*Work task*.
Write out the stretch of lines below that begins at the line with "χ ∈ X ↔ χ \ ↑(edgesIn" and ends at the line with "A cylinder event", including both, exactly as given and nothing more.

*Records shown*.
○ ○ ○ ○ ○

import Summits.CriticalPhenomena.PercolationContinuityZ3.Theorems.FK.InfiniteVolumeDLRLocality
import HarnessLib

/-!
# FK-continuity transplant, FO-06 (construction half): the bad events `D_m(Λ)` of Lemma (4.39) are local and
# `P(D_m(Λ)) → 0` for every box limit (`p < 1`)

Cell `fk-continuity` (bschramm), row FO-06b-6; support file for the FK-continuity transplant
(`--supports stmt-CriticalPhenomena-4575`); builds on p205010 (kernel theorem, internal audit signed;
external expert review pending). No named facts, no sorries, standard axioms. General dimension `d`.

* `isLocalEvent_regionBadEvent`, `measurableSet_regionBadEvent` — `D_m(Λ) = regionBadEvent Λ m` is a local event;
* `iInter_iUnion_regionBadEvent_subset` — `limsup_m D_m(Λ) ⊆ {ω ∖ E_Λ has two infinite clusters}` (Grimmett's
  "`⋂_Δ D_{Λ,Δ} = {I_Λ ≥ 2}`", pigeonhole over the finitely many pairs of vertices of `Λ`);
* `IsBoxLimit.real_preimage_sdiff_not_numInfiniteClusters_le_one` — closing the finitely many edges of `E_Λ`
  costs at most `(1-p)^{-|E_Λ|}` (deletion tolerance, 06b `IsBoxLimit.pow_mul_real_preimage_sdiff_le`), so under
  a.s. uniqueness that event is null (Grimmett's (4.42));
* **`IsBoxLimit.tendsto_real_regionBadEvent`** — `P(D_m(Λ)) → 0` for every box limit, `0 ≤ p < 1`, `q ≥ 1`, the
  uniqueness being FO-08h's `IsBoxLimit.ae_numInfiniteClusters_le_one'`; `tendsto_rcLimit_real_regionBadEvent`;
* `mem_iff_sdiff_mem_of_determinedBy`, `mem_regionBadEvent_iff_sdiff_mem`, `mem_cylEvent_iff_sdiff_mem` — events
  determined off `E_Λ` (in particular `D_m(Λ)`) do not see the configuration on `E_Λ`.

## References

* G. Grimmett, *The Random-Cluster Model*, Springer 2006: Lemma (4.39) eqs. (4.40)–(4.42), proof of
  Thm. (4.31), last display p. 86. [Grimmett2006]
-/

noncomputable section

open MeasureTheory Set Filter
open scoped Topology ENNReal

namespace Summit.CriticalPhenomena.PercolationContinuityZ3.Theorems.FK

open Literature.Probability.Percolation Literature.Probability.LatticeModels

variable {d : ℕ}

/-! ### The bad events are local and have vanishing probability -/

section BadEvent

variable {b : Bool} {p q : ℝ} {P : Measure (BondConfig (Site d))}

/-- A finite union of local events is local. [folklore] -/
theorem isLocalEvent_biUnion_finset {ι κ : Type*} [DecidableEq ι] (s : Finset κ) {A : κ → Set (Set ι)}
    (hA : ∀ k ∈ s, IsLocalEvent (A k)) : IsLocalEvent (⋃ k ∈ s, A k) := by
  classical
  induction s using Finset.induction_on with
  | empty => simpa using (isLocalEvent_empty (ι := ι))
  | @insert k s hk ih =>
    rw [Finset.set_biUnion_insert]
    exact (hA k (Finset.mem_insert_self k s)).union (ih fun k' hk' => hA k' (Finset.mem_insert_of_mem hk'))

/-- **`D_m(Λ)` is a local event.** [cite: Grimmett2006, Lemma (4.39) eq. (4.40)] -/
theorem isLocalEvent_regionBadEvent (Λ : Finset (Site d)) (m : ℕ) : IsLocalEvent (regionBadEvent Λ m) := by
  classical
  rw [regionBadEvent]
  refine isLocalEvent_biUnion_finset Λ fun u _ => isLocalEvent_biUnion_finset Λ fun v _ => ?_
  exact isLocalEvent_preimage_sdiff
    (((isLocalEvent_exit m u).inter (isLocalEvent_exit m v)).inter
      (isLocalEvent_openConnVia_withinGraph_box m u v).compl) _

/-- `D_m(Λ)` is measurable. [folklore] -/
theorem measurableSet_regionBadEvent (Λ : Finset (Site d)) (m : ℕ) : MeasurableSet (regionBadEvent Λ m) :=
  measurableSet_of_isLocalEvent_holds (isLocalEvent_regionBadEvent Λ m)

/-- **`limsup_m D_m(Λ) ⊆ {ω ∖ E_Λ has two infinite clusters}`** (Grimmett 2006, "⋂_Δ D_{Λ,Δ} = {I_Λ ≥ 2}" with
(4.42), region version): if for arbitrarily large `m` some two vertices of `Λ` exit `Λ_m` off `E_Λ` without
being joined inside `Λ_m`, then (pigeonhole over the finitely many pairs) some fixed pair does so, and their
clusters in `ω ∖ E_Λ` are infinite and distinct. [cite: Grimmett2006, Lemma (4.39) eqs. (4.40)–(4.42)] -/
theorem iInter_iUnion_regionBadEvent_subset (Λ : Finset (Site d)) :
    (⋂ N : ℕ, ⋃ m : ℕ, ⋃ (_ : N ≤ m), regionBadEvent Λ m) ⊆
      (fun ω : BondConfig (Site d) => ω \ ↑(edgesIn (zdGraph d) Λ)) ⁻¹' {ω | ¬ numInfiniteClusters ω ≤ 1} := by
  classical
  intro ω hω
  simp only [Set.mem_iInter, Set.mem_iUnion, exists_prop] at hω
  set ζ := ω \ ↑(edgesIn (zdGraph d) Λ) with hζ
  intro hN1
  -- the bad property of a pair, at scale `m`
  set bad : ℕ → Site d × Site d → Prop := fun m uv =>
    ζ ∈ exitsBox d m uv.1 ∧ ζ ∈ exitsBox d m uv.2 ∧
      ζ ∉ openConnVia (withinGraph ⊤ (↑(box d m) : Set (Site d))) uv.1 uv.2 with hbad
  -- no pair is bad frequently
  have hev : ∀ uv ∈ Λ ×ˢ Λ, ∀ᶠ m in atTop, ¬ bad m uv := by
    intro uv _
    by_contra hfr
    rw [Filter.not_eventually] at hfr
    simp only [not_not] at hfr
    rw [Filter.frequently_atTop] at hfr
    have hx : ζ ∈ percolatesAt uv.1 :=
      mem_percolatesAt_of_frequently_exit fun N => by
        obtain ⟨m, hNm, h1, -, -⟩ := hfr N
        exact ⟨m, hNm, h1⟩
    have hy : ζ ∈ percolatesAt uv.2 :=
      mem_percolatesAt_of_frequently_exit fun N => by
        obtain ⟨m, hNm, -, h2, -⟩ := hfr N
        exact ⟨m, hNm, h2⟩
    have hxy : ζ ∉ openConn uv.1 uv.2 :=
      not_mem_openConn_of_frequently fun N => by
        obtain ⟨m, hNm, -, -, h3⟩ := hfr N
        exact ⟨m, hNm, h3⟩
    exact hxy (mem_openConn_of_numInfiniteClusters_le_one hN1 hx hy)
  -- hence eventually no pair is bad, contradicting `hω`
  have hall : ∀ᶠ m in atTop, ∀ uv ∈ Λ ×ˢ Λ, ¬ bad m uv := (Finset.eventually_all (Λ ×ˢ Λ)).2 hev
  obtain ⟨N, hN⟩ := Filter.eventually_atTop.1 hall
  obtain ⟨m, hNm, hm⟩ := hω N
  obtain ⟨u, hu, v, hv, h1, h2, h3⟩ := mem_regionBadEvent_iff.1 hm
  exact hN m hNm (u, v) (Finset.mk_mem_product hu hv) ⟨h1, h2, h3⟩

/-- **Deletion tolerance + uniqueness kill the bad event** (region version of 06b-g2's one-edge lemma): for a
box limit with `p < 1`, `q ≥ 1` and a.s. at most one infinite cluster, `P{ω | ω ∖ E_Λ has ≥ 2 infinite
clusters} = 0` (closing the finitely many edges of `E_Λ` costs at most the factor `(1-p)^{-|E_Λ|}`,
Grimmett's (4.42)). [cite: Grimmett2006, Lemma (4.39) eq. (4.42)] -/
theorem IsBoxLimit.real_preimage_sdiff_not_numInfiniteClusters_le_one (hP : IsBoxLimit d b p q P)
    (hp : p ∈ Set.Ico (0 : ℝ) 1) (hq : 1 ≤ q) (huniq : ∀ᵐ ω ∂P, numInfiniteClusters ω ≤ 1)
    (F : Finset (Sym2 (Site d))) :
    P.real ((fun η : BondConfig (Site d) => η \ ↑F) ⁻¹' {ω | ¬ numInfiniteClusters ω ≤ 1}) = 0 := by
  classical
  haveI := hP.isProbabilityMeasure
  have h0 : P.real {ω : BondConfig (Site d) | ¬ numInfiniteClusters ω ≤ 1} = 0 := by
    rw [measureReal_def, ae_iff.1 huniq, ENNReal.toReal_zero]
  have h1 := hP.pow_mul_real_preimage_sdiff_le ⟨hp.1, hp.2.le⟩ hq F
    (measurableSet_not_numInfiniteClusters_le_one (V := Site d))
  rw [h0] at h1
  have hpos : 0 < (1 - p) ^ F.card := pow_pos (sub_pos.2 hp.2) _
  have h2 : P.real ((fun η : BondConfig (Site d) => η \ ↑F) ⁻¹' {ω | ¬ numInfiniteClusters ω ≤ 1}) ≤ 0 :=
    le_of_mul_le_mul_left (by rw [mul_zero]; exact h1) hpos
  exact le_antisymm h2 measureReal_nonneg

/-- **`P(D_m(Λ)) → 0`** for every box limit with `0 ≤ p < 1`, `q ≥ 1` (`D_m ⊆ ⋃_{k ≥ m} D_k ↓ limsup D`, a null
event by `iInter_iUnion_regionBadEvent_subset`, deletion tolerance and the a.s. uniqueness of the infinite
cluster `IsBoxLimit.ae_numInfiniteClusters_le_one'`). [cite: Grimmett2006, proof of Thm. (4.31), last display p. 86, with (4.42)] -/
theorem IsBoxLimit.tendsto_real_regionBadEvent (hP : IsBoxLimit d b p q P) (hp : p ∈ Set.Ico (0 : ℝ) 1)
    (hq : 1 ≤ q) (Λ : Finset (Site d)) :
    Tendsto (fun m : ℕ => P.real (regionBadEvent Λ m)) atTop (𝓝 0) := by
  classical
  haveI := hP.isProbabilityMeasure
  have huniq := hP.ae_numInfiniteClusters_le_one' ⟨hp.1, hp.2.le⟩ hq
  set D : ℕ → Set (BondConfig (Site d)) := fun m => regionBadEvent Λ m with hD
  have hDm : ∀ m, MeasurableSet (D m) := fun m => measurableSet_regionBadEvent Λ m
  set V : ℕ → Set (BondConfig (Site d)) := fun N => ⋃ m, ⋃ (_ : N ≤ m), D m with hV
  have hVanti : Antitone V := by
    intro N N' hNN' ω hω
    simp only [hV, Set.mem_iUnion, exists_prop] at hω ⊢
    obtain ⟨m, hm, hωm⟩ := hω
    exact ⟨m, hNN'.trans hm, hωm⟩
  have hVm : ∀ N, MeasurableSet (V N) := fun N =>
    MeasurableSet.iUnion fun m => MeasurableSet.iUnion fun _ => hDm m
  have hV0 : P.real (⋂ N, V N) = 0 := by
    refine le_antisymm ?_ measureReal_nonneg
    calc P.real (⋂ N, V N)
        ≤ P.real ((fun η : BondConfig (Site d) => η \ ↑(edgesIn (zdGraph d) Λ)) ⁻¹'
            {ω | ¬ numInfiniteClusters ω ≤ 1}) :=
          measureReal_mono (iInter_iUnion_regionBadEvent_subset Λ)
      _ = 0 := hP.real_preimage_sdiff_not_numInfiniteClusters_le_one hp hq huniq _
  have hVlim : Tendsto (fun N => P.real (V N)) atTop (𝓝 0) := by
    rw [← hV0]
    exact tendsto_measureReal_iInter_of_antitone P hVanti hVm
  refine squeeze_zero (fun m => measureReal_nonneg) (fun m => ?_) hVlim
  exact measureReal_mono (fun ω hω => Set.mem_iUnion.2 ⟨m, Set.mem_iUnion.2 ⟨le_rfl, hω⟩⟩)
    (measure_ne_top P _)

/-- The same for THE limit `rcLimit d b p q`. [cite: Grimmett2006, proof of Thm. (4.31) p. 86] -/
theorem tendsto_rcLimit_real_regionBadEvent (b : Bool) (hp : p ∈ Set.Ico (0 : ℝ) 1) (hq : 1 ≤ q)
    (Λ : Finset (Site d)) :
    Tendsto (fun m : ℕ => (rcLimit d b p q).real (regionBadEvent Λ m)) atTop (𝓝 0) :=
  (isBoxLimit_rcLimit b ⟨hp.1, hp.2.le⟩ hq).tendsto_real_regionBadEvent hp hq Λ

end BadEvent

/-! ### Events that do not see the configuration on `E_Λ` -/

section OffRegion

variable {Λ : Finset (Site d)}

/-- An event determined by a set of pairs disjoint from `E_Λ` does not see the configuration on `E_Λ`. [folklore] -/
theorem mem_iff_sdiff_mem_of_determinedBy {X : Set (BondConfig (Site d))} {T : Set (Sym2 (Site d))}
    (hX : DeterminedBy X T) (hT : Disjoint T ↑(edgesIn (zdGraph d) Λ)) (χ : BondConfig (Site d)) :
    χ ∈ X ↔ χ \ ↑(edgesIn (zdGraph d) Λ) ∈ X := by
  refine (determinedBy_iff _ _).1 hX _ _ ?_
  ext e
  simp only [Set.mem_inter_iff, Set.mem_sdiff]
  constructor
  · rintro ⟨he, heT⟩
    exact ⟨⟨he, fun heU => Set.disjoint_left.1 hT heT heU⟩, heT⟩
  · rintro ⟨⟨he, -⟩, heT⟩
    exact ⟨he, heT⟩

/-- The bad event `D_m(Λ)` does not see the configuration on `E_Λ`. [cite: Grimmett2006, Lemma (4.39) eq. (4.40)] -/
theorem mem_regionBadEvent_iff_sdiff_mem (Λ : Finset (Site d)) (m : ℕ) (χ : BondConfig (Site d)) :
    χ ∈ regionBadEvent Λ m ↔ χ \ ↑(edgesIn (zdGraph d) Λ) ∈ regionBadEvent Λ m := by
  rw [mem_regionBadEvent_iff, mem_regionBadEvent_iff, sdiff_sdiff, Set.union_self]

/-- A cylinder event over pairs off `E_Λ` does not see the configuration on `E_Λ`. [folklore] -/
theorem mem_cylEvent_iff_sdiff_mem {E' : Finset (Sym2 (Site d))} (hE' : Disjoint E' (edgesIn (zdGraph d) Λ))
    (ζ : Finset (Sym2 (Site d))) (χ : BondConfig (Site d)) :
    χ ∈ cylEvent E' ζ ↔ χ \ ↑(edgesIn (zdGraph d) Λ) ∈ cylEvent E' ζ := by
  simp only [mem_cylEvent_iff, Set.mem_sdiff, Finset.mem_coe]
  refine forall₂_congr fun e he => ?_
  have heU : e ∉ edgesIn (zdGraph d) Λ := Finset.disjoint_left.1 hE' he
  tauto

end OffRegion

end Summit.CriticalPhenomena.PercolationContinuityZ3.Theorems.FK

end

○ ○ ○ ○ ○

*Result of this task*.
    χ ∈ X ↔ χ \ ↑(edgesIn (zdGraph d) Λ) ∈ X := by
  refine (determinedBy_iff _ _).1 hX _ _ ?_
  ext e
  simp only [Set.mem_inter_iff, Set.mem_sdiff]
  constructor
  · rintro ⟨he, heT⟩
    exact ⟨⟨he, fun heU => Set.disjoint_left.1 hT heT heU⟩, heT⟩
  · rintro ⟨⟨he, -⟩, heT⟩
    exact ⟨he, heT⟩

/-- The bad event `D_m(Λ)` does not see the configuration on `E_Λ`. [cite: Grimmett2006, Lemma (4.39) eq. (4.40)] -/
theorem mem_regionBadEvent_iff_sdiff_mem (Λ : Finset (Site d)) (m : ℕ) (χ : BondConfig (Site d)) :
    χ ∈ regionBadEvent Λ m ↔ χ \ ↑(edgesIn (zdGraph d) Λ) ∈ regionBadEvent Λ m := by
  rw [mem_regionBadEvent_iff, mem_regionBadEvent_iff, sdiff_sdiff, Set.union_self]

/-- A cylinder event over pairs off `E_Λ` does not see the configuration on `E_Λ`. [folklore] -/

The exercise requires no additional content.